Your instructions
Beginning with the line containing "refine ⟨1, 2, κ, one_pos, two_pos, hκ, fun", give every line again exactly as it is, ending with the last line of the entries.

Input records
import Summits.AtomisticToContinuum.Crystallization.Theses.PalmUnimodularRigidity
import Summits.AtomisticToContinuum.Crystallization.Theorems.MinimiserShells.Negative.LoadBearing
import Summits.AtomisticToContinuum.Crystallization.Theorems.MinimiserShells.Negative.Rootedness
import Summits.AtomisticToContinuum.Crystallization.Theorems.PalmUnimodularRigidityMinimiserShellsEquilibriumInLawCluster
import Summits.AtomisticToContinuum.Crystallization.Theorems.PalmUnimodularRigidityMinimiserShellsDeepBadPricingOfShellNoBoundary
import Literature.Probability.Process.PointStationaryLaw
import Literature.MathematicalPhysics.StatisticalMechanics.MuGSC

/-!
# The qualitative no-boundary shell gap gives the threshold pricing (stub S11, reshape r4)

Stub `stub_thresholdBadPricing_of_qualShellNoBoundary` (S11) of line `equilibrium-in-law-surgery` (reshape r4) of
crux `MinimiserShells` (stmt-AtomisticToContinuum-9225, route `PalmUnimodularRigidity`).

If the QUALITATIVE particle-level no-boundary shell gap holds — for every threshold `t > 0` some `κ > 0` with
`N · (e* + κ) ≤ 𝓔_N(y)` for every finite injective configuration `y : Fin N → ℝ³` having at least `t · N`
badly-shelled sites — then the threshold pricing of deep badly-shelled sites on large cube windows (stub S7″ of
the line) holds with `L₀ = 1`, `R₀ = 2` and the same `κ`, for every `S ⊆ ℝ³` (the separation, `μ`GSC and cube
hypotheses are not used): in every window `C ⊆ S` whose `R₀`-deep sites badly shelled in `S` number at least
`t · #C`, one has `#C · (e* + κ) ≤ ½ ∑∑_C V_LJ`.

Proof (as S9, `…DeepBadPricingOfShellNoBoundary`).  A `2`-deep site is badly shelled in `S` iff it is badly shelled
in the finite configuration `C` (locality of `GoodShell`, `ShellNoBoundary.card_le_natCard_bad`), so the canonical
enumeration of `C` has at least `#G ≥ t · #C` badly-shelled indices, and its interaction energy is `½ ∑∑_C V_LJ`
(`two_mul_interactionEnergy_equivFin`).
-/

noncomputable section

open MeasureTheory
open scoped ENNReal BigOperators Classical

namespace Summit.AtomisticToContinuum.Crystallization.Theorems.PalmUnimodularRigidityMinimiserShells.QualShellNoBoundary

open Literature.Probability.Process (IsPointStationaryLaw IsRootedHardCore)
open Literature.MathematicalPhysics.StatisticalMechanics (lennardJones IsMuGSC UniformlyDiscrete interactionEnergy)
open Summit.AtomisticToContinuum.Crystallization.Theses.PalmUnimodularRigidity (MinimiserShells)
open Summit.AtomisticToContinuum.Crystallization.Theorems.MinimiserShells.Negative.LoadBearing
  (eStar meanRootEnergy GoodShell)
open Summit.AtomisticToContinuum.Crystallization.Theorems.MinimiserShells.Negative.Rootedness (E3)
open Summit.AtomisticToContinuum.Crystallization.Theorems.PalmUnimodularRigidityMinimiserShells.EquilibriumInLaw.Cluster
  (two_mul_interactionEnergy_equivFin)
open Summit.AtomisticToContinuum.Crystallization.Theorems.PalmUnimodularRigidityMinimiserShells.ShellNoBoundary
  (equivFin_symm_val_injective range_equivFin_symm_val card_le_natCard_bad)

/-- **Stub `stub_thresholdBadPricing_of_qualShellNoBoundary` (S11) of line `equilibrium-in-law-surgery`.**  The
qualitative particle-level no-boundary shell gap implies the threshold pricing S7″ (large cube windows of the DLR
class) with `L₀ = 1`, `R₀ = 2` and the same `κ` — in fact for every window of every `S ⊆ ℝ³`. -/
theorem stub_thresholdBadPricing_of_qualShellNoBoundary :
    (∀ t : ℝ, 0 < t → ∃ κ : ℝ, 0 < κ ∧ ∀ (N : ℕ) (y : Fin N → EuclideanSpace ℝ (Fin 3)), Function.Injective y →
      t * (N : ℝ) ≤ (Nat.card {i : Fin N // ¬ GoodShell
          ((Measure.count : Measure (EuclideanSpace ℝ (Fin 3))).restrict ((fun z => z - y i) '' Set.range y))} : ℝ) →
      (N : ℝ) * (eStar + κ) ≤ interactionEnergy lennardJones y) →
    ∀ δ : ℝ, 0 < δ → ∀ t : ℝ, 0 < t → ∃ L₀ R₀ κ : ℝ, 0 < L₀ ∧ 0 < R₀ ∧ 0 < κ ∧
      ∀ S : Set (EuclideanSpace ℝ (Fin 3)), (∀ x ∈ S, ∀ z ∈ S, x ≠ z → δ ≤ dist x z) →
        IsMuGSC lennardJones eStar S →
        ∀ L : ℝ, L₀ ≤ L → ∀ a : Fin 3 → ℝ, ∀ C : Finset (EuclideanSpace ℝ (Fin 3)),
          (↑C : Set (EuclideanSpace ℝ (Fin 3))) =
            S ∩ {z : EuclideanSpace ℝ (Fin 3) | ∀ i, a i ≤ z i ∧ z i < a i + L} →
        ∀ G : Finset (EuclideanSpace ℝ (Fin 3)), G ⊆ C →
          (∀ y ∈ G, ¬ GoodShell ((Measure.count : Measure (EuclideanSpace ℝ (Fin 3))).restrict
              ((fun z => z - y) '' S)) ∧ S ∩ Metric.closedBall y R₀ ⊆ ↑C) →
          t * (C.card : ℝ) ≤ (G.card : ℝ) →
          (C.card : ℝ) * (eStar + κ) ≤ (∑ x ∈ C, ∑ z ∈ C, lennardJones (dist x z)) / 2 := by
  intro hgap δ _ t ht
  obtain ⟨κ, hκ, hgapt⟩ := hgap t ht
  refine ⟨1, 2, κ, one_pos, two_pos, hκ, fun S _ _ L _ a C hC G hGC hG hthr => ?_⟩
  have hCS : (↑C : Set E3) ⊆ S := hC ▸ Set.inter_subset_left
  have h2 := two_mul_interactionEnergy_equivFin C
  have hle : (G.card : ℝ) ≤ (Nat.card {i : Fin C.card // ¬ GoodShell
      ((Measure.count : Measure E3).restrict ((fun z => z - ((C.equivFin.symm i : C) : E3)) ''
        Set.range (fun i => ((C.equivFin.symm i : C) : E3))))} : ℝ) := by
    exact_mod_cast card_le_natCard_bad hCS (by norm_num : (5 : ℝ) / 4 ≤ 2) hGC hG
      (range_equivFin_symm_val C)
  have hE := hgapt C.card (fun i => ((C.equivFin.symm i : C) : E3)) (equivFin_symm_val_injective C)
    (hthr.trans hle)
  linarith

end Summit.AtomisticToContinuum.Crystallization.Theorems.PalmUnimodularRigidityMinimiserShells.QualShellNoBoundary

end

The completed task
  refine ⟨1, 2, κ, one_pos, two_pos, hκ, fun S _ _ L _ a C hC G hGC hG hthr => ?_⟩
  have hCS : (↑C : Set E3) ⊆ S := hC ▸ Set.inter_subset_left
  have h2 := two_mul_interactionEnergy_equivFin C
  have hle : (G.card : ℝ) ≤ (Nat.card {i : Fin C.card // ¬ GoodShell
      ((Measure.count : Measure E3).restrict ((fun z => z - ((C.equivFin.symm i : C) : E3)) ''
        Set.range (fun i => ((C.equivFin.symm i : C) : E3))))} : ℝ) := by
    exact_mod_cast card_le_natCard_bad hCS (by norm_num : (5 : ℝ) / 4 ≤ 2) hGC hG
      (range_equivFin_symm_val C)
  have hE := hgapt C.card (fun i => ((C.equivFin.symm i : C) : E3)) (equivFin_symm_val_injective C)
    (hthr.trans hle)
  linarith

end Summit.AtomisticToContinuum.Crystallization.Theorems.PalmUnimodularRigidityMinimiserShells.QualShellNoBoundary

end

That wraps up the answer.